'''
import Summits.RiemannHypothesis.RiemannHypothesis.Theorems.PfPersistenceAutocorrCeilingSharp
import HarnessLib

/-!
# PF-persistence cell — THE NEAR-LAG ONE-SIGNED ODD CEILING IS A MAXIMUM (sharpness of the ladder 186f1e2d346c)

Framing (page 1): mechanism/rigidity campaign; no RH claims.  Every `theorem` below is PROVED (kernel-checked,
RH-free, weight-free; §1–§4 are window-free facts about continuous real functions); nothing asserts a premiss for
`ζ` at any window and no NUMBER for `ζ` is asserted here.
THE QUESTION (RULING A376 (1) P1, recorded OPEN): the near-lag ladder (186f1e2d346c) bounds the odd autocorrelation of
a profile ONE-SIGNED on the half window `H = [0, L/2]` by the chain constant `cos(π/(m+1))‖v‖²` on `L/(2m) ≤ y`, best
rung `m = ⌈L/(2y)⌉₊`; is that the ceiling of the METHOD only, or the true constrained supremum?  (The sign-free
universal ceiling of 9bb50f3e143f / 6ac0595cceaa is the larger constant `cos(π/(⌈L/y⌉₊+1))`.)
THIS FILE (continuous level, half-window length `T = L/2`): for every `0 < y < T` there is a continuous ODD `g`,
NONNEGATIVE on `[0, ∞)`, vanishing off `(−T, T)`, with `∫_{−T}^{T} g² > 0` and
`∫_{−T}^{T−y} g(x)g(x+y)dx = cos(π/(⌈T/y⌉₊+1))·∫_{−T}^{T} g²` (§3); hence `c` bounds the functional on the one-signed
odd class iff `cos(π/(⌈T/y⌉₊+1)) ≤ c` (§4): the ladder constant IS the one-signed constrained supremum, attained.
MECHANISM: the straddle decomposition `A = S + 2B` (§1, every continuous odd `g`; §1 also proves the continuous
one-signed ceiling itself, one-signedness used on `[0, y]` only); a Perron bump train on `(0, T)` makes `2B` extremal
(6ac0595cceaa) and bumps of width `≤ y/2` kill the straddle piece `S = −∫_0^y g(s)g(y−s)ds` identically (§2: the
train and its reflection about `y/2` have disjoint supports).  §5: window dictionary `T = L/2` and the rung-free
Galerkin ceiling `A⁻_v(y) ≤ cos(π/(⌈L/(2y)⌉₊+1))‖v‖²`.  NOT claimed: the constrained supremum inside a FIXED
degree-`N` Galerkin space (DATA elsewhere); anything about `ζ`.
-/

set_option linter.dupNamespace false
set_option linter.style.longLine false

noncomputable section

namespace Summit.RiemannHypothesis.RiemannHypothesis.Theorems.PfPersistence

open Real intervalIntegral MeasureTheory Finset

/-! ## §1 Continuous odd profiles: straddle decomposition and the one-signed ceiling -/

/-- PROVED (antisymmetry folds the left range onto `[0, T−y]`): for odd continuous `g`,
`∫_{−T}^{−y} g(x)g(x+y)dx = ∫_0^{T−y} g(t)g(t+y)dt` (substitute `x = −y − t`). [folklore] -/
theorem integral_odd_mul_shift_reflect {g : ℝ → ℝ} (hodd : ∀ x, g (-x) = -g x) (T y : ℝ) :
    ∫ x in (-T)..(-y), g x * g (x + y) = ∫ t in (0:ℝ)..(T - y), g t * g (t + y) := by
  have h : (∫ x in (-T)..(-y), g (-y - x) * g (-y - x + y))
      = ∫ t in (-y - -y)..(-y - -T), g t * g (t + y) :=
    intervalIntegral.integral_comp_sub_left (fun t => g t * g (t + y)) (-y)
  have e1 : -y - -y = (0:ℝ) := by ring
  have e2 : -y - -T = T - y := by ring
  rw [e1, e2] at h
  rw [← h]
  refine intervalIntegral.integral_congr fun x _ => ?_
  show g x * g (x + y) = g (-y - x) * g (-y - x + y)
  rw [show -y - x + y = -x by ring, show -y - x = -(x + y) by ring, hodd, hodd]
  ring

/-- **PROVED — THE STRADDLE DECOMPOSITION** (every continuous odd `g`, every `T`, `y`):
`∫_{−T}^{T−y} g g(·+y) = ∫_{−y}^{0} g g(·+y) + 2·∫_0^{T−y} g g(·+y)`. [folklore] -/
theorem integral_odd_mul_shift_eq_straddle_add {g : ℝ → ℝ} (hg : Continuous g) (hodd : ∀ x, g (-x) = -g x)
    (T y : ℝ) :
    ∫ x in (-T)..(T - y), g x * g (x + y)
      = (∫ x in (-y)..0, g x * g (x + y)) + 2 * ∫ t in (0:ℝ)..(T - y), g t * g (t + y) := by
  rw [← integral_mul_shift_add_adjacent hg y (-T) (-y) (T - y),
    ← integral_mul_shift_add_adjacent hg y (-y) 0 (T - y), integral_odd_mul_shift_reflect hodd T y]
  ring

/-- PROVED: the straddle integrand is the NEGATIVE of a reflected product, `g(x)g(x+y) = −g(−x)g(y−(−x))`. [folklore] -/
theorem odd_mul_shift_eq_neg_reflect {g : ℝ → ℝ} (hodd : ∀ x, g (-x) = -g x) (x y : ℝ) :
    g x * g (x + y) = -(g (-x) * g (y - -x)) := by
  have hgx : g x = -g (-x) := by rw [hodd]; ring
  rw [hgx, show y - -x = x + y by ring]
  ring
'''
'''
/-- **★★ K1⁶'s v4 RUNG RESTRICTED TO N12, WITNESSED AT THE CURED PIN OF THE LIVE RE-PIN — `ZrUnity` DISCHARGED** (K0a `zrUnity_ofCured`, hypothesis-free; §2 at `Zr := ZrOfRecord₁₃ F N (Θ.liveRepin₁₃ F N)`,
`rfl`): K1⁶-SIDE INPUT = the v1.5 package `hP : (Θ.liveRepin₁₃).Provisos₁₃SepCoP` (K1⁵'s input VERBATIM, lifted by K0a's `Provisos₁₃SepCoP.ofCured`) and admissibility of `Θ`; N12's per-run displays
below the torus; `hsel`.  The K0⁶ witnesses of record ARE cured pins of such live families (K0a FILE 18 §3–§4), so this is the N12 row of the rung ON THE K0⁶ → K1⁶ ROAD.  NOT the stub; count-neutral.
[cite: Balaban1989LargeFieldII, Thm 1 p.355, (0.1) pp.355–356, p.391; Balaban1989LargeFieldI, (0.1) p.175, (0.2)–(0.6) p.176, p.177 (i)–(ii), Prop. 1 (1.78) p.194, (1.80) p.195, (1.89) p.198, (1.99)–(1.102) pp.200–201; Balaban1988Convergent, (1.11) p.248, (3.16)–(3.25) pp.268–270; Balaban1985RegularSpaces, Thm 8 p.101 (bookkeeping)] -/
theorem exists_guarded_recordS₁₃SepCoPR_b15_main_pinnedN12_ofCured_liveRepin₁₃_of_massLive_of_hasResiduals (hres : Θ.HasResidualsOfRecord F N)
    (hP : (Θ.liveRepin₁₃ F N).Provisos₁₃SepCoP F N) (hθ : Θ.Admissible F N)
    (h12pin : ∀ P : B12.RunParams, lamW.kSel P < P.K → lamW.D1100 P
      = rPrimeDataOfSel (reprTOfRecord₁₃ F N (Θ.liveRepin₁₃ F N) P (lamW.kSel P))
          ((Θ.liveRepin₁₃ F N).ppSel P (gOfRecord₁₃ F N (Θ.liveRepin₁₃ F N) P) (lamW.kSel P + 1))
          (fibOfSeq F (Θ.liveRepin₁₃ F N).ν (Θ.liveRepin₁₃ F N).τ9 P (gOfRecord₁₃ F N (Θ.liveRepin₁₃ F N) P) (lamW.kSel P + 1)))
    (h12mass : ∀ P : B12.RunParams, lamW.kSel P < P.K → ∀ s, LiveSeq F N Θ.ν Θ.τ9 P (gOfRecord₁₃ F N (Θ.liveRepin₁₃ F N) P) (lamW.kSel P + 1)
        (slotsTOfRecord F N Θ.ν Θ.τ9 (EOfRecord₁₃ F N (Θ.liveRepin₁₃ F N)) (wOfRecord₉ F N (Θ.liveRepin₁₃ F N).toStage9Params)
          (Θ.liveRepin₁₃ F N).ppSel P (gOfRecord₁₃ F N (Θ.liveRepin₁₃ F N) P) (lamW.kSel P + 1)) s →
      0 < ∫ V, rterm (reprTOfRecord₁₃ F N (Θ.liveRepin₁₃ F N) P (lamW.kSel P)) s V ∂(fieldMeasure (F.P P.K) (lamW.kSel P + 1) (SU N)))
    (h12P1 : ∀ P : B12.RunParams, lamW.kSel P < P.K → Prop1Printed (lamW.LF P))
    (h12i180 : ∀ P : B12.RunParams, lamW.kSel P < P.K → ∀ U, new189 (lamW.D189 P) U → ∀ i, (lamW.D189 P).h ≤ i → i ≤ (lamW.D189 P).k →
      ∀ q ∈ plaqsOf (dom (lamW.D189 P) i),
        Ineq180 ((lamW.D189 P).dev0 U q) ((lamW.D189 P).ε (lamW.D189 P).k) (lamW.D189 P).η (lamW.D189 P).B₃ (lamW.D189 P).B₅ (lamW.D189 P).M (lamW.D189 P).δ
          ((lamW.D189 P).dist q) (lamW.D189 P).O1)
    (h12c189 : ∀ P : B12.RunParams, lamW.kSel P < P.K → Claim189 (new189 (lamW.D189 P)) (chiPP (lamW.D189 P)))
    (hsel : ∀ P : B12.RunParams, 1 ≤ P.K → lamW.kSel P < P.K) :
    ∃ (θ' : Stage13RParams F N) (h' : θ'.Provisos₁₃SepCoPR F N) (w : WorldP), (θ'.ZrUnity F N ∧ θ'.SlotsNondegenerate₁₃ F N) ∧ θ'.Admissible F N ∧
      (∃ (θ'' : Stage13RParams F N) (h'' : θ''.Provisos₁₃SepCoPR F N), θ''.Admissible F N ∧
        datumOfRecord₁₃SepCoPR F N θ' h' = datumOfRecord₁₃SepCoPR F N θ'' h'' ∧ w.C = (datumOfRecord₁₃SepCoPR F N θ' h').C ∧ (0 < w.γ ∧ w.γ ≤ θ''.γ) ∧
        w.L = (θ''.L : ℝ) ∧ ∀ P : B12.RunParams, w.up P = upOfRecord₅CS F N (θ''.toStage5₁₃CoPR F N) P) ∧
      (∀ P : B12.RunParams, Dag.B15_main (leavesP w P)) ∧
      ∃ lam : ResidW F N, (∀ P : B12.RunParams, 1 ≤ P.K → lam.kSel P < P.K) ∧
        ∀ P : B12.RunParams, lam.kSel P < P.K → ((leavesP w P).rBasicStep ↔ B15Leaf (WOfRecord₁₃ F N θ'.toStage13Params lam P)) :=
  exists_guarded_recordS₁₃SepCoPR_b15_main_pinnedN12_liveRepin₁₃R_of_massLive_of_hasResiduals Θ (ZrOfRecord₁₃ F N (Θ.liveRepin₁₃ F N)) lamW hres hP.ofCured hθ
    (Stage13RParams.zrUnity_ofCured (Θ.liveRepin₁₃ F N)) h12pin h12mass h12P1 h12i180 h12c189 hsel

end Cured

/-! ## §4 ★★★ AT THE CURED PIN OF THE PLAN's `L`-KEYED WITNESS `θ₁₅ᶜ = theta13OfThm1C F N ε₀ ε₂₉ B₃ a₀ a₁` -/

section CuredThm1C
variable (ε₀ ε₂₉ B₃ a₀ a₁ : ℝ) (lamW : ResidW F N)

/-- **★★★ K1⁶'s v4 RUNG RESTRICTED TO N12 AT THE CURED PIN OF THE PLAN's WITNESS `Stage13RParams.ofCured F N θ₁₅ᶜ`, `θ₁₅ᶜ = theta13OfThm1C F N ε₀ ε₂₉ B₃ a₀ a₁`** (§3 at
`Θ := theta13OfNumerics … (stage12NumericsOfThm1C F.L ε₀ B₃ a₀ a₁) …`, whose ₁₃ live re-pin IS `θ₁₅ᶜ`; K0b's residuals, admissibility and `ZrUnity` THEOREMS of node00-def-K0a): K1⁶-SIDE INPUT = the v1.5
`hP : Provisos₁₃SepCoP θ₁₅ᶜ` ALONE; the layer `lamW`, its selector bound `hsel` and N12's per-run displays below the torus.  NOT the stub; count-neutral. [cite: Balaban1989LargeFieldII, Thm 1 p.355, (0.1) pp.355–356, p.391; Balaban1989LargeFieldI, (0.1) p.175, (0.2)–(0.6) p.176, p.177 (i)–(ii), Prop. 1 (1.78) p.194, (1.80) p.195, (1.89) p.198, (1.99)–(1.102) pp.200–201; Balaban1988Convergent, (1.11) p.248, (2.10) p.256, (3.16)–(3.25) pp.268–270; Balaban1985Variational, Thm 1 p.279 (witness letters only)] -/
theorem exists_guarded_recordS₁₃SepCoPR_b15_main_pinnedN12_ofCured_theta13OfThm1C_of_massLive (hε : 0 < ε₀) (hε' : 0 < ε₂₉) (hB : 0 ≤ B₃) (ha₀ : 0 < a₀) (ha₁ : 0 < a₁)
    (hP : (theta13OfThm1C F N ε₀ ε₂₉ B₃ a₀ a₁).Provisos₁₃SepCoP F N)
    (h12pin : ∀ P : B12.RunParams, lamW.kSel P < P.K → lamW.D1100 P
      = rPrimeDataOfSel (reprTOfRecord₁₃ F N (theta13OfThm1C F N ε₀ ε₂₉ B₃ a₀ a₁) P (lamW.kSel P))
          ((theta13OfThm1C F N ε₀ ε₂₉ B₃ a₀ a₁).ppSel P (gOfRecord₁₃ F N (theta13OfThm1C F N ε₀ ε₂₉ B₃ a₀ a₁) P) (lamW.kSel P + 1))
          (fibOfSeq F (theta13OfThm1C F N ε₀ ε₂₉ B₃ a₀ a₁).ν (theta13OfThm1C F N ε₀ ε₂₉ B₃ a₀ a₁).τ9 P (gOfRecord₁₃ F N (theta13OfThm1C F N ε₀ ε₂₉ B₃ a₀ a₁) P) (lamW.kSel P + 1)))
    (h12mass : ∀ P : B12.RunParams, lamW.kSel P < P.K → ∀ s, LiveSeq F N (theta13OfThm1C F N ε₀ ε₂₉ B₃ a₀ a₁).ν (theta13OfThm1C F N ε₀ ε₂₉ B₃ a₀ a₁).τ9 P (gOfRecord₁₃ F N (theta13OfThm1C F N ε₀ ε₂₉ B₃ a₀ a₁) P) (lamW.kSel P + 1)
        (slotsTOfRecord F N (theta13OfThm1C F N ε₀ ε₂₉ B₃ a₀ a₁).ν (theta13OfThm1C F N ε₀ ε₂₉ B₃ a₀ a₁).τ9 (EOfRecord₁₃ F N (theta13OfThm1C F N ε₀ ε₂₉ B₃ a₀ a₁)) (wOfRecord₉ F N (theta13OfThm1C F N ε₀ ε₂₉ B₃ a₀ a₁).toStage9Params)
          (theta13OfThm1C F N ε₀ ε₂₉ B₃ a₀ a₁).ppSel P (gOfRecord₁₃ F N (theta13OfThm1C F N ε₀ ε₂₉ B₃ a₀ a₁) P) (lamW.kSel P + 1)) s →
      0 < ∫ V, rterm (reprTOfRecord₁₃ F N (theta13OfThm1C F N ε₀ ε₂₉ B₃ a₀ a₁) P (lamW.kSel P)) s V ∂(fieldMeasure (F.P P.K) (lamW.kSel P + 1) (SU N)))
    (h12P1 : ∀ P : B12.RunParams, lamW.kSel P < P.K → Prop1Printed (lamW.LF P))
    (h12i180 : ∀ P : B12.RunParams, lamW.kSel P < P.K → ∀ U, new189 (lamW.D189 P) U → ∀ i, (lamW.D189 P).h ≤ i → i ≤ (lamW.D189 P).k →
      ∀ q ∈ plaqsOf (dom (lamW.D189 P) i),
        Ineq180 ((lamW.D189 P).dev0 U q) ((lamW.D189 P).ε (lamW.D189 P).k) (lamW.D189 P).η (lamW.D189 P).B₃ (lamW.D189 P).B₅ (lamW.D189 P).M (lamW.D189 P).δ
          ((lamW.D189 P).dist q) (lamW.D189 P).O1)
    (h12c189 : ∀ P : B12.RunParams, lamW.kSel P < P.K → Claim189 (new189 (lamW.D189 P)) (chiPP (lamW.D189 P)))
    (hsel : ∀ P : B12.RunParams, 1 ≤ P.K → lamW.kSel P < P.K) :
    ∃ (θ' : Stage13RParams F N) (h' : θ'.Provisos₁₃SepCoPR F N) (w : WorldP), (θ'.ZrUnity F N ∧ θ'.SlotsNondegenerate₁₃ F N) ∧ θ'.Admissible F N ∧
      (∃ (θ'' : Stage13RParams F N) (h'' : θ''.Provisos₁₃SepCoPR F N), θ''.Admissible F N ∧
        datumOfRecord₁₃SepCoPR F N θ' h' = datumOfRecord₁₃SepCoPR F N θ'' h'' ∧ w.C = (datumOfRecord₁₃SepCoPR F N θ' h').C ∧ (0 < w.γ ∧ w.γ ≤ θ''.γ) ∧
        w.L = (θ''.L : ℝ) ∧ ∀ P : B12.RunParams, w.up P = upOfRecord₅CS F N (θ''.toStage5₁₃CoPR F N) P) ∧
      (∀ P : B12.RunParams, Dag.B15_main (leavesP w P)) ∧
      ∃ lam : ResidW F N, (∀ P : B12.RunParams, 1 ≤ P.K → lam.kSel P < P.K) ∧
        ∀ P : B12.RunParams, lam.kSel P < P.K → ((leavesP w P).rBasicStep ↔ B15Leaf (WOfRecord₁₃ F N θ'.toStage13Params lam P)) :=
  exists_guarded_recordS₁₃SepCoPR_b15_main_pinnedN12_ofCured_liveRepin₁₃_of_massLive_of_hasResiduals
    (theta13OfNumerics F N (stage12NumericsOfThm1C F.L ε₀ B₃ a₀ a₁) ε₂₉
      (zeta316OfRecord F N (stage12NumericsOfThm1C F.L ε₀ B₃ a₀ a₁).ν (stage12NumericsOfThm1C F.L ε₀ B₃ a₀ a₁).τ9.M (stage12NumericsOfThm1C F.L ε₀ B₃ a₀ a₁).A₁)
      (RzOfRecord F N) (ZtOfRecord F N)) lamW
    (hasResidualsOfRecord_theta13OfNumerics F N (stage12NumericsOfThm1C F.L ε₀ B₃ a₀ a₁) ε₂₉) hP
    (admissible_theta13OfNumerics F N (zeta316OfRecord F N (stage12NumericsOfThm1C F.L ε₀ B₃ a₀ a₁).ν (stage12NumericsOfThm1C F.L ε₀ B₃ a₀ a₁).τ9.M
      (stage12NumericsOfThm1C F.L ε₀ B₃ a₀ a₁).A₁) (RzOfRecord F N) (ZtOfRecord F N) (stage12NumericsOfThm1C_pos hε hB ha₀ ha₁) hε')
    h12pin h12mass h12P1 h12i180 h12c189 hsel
'''
> _THE PROBLEM_
Taking the material above, extract exactly and only the lines from the line with "hres hP.ofCured hθ" to the line with "variable (ε₀ ε₂₉", inclusive of both.

> _RESULT_
  exists_guarded_recordS₁₃SepCoPR_b15_main_pinnedN12_liveRepin₁₃R_of_massLive_of_hasResiduals Θ (ZrOfRecord₁₃ F N (Θ.liveRepin₁₃ F N)) lamW hres hP.ofCured hθ
    (Stage13RParams.zrUnity_ofCured (Θ.liveRepin₁₃ F N)) h12pin h12mass h12P1 h12i180 h12c189 hsel

end Cured

/-! ## §4 ★★★ AT THE CURED PIN OF THE PLAN's `L`-KEYED WITNESS `θ₁₅ᶜ = theta13OfThm1C F N ε₀ ε₂₉ B₃ a₀ a₁` -/

section CuredThm1C
variable (ε₀ ε₂₉ B₃ a₀ a₁ : ℝ) (lamW : ResidW F N)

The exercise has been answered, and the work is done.